All-American Socialism?

From Huffington Post:

Professor, Duke Law School; Author, ‘A Tolerable Anarchy’
Posted: 12/ 8/11

Is socialism’s value as a meaningless scare-word played out yet? If so, maybe we can give it a second chance as a real idea. By treating the word as an all-purpose insult, we’ve lost touch with essential strands of American political thinking.

These ideas were vital to Abraham Lincoln, Woodrow Wilson, and Theodore and Franklin Roosevelt, among others, and were friends, not enemies, to democracy and personal liberty. They aren’t usually called “socialism” — Americans have never been big on -isms, left or right — but they add up to an eclipsed tradition that would do the old word proud. Today they might help us make sense of the discontent that has turned Occupy Wall Street into a national phenomenon — and maybe even do something about it.

I’m an odd person to make this argument, which I hope is a good thing. I’ve written books and articles about the good that private property does, and some of my favorite thinkers are Adam Smith (the patron saint of capitalism), Edmund Burke (a touchstone conservative), and Henry David Thoreau (a conscientious would-be anarchist). Temperamentally I’m conservative, and I pretty much agree with Justice Robert Jackson that “the philosophy of the law and the culture of the democratic order come close to being the soul of the American people,” and that this is a good thing. But I think there are essential insights that we lose track of when we let “socialism” be turned into a slur.

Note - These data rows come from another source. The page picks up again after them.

/-! ## §2 Taylor data along every line of the translated chart (K7b twin) -/

set_option maxHeartbeats 400000 in
/-- ★★ **FOUR DERIVATIVE WITNESSES OF `s ↦ F̂ᵘ(η + s·ξ)`** (`a ≠ 0`, unit `u`, letter sizes of `ξ` `≤ S`), bounds `720L⁴S, 20400L⁴S², 2484000L⁴S³, 381240000L⁴S⁴`
— the verbatim twin of ✓`realJet4_gnoDeficit_line_le`. [cite: Luscher1983, §2] -/
theorem realJet4_trGnoDeficit_line_le {u : ℍ} (hu : ‖u‖ = 1) (z : Fin 3 → Bool) (χ : Site 3 L → SU2) {a : ℍ} (ha : a ≠ 0) (ε : GnoSign L)
    (η ξ : GnoCoord L) {S : ℝ} (hS : 0 ≤ S) (hx : Real.sqrt (∑ k, ξ.1.1 k ^ 2) ≤ S) (hy : Real.sqrt (∑ k, ξ.1.2 k ^ 2) ≤ S)
    (hz : Real.sqrt (∑ k, ξ.2.1 k ^ 2) ≤ S) (hf : ∀ i, Real.sqrt (∑ k, ξ.2.2 i k ^ 2) ≤ S) :
    ∃ d₁ d₂ d₃ d₄ : ℝ → ℝ, (∀ s, HasDerivAt (fun s : ℝ => trGnoDeficit u z χ a ε (η + s • ξ)) (d₁ s) s) ∧
      (∀ s, HasDerivAt d₁ (d₂ s) s) ∧ (∀ s, HasDerivAt d₂ (d₃ s) s) ∧ (∀ s, HasDerivAt d₃ (d₄ s) s) ∧
      ∀ s, |d₁ s| ≤ 720 * (L : ℝ) ^ 4 * S ∧ |d₂ s| ≤ 20400 * (L : ℝ) ^ 4 * S ^ 2 ∧ |d₃ s| ≤ 2484000 * (L : ℝ) ^ 4 * S ^ 3 ∧
        |d₄ s| ≤ 381240000 * (L : ℝ) ^ 4 * S ^ 4 := by
  -- the master letters: leaders `≤ 3S`, followers `≤ S`
  have hC₀ : ∀ μ : Fin 4, ∃ f₁ f₂ f₃ f₄ : ℝ → ℍ,
      (∀ s, HasDerivAt (fun s : ℝ => su2Quat ((blowUpPoint (L := L) 1 (gnomonicPoint ((fun _ : ℝ => a) s) ε ((fun s : ℝ => η + s • ξ) s))).1 μ)) (f₁ s) s) ∧
      (∀ s, HasDerivAt f₁ (f₂ s) s) ∧ (∀ s, HasDerivAt f₂ (f₃ s) s) ∧ (∀ s, HasDerivAt f₃ (f₄ s) s) ∧
      ∀ s, ‖su2Quat ((blowUpPoint (L := L) 1 (gnomonicPoint ((fun _ : ℝ => a) s) ε ((fun s : ℝ => η + s • ξ) s))).1 μ)‖ ≤ 1 ∧ ‖f₁ s‖ ≤ 3 * S ∧
        ‖f₂ s‖ ≤ (3 * S) ^ 2 ∧ ‖f₃ s‖ ≤ 3 * (3 * S) ^ 3 ∧ ‖f₄ s‖ ≤ 9 * (3 * S) ^ 4 :=
    fun μ => jet4_mono (by positivity) (by linarith) (jet4_leader_line ha ε η ξ μ)
  have hU₀ : ∀ i : Fol L, ∃ f₁ f₂ f₃ f₄ : ℝ → ℍ,
      (∀ s, HasDerivAt (fun s : ℝ => su2Quat ((blowUpPoint (L := L) 1 (gnomonicPoint ((fun _ : ℝ => a) s) ε ((fun s : ℝ => η + s • ξ) s))).2 i)) (f₁ s) s) ∧
      (∀ s, HasDerivAt f₁ (f₂ s) s) ∧ (∀ s, HasDerivAt f₂ (f₃ s) s) ∧ (∀ s, HasDerivAt f₃ (f₄ s) s) ∧
      ∀ s, ‖su2Quat ((blowUpPoint (L := L) 1 (gnomonicPoint ((fun _ : ℝ => a) s) ε ((fun s : ℝ => η + s • ξ) s))).2 i)‖ ≤ 1 ∧ ‖f₁ s‖ ≤ S ∧
        ‖f₂ s‖ ≤ S ^ 2 ∧ ‖f₃ s‖ ≤ 3 * S ^ 3 ∧ ‖f₄ s‖ ≤ 9 * S ^ 4 :=
    fun i => jet4_mono (Real.sqrt_nonneg _) (hf i) (jet4_follower_line a ε η ξ i)
  have hC := jet4_trLeaders_of_leaders (L := L) hu (fun _ => a) ε (fun s => η + s • ξ) (by positivity : (0 : ℝ) ≤ 3 * S) hC₀
  have hU := jet4_trFollowers_of_followers (L := L) u (fun _ => a) ε (fun s => η + s • ξ) hU₀
  -- the words and the deficit
  obtain ⟨hl, hs⟩ := jet4_fixHistory (C := fun s => (blowUpPoint (L := L) 1 (trGnomonicPoint u a ε (η + s • ξ))).1)
    (U := fun s => (blowUpPoint (L := L) 1 (trGnomonicPoint u a ε (η + s • ξ))).2) χ (by positivity : (0 : ℝ) ≤ 3 * S) hS hC hU
  have e5 : 3 * S + S + S = 5 * S := by ring
  rw [e5] at hl hs
  have h := realJet4_qDeficit_le (L := L) z (M := 5 * S) (by positivity)
    (Q := fun s => ((fun (i : Fin (2 * L - 1 + 1)) (e : Edge 3 L) =>
        su2Quat ((fixHistory (ringConfig χ (blowUpPoint (L := L) 1 (trGnomonicPoint u a ε (η + s • ξ))))).1 i e)),
      fun x : Site 3 L => su2Quat ((fixHistory (ringConfig χ (blowUpPoint (L := L) 1 (trGnomonicPoint u a ε (η + s • ξ))))).2 x)))
    (fun i e => hl i e) (fun x => hs x)
  have e : (fun s : ℝ => trGnoDeficit u z χ a ε (η + s • ξ)) = fun s => qDeficit z
      ((fun (i : Fin (2 * L - 1 + 1)) (e : Edge 3 L) => su2Quat ((fixHistory (ringConfig χ (blowUpPoint (L := L) 1 (trGnomonicPoint u a ε (η + s • ξ))))).1 i e)),
        fun x : Site 3 L => su2Quat ((fixHistory (ringConfig χ (blowUpPoint (L := L) 1 (trGnomonicPoint u a ε (η + s • ξ))))).2 x)) :=
    funext fun s => swapRingDeficit_eq_qDeficit z _
  rw [e]
  refine realJet4_mono ?_ ?_ ?_ ?_ h
  · nlinarith [pow_nonneg (Nat.cast_nonneg L : (0 : ℝ) ≤ L) 4]
  · nlinarith [pow_nonneg (Nat.cast_nonneg L : (0 : ℝ) ≤ L) 4, sq_nonneg S]
  · nlinarith [pow_nonneg (Nat.cast_nonneg L : (0 : ℝ) ≤ L) 4, pow_nonneg hS 3]
  · nlinarith [pow_nonneg (Nat.cast_nonneg L : (0 : ℝ) ≤ L) 4, pow_nonneg hS 4]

One big idea is that, in a good country, people should have good work. In the nineteenth century, there was nothing odd or left-wing about this thought. Abraham Lincoln insisted in 1858 that American democracy included a vision of economic citizenship: no one should do degrading work, everyone should have the chance to use both his hands and his mind (otherwise, Lincoln asked, why were we created with both?), and any American who wanted it should be able to earn economic independence. Franklin Roosevelt sounded the same theme in 1932, calling for an “economic bill of rights” that would include the power “to make a comfortable living” for anyone willing to work. Lyndon Johnson’s vision of a Great Society, “where the meaning of our lives matches the marvelous products of our labor” was in Lincoln’s spirit: the economy should serve the human needs for dignity, personal growth, and connection with other people. Degrading work can undermine all three as surely as no work at all.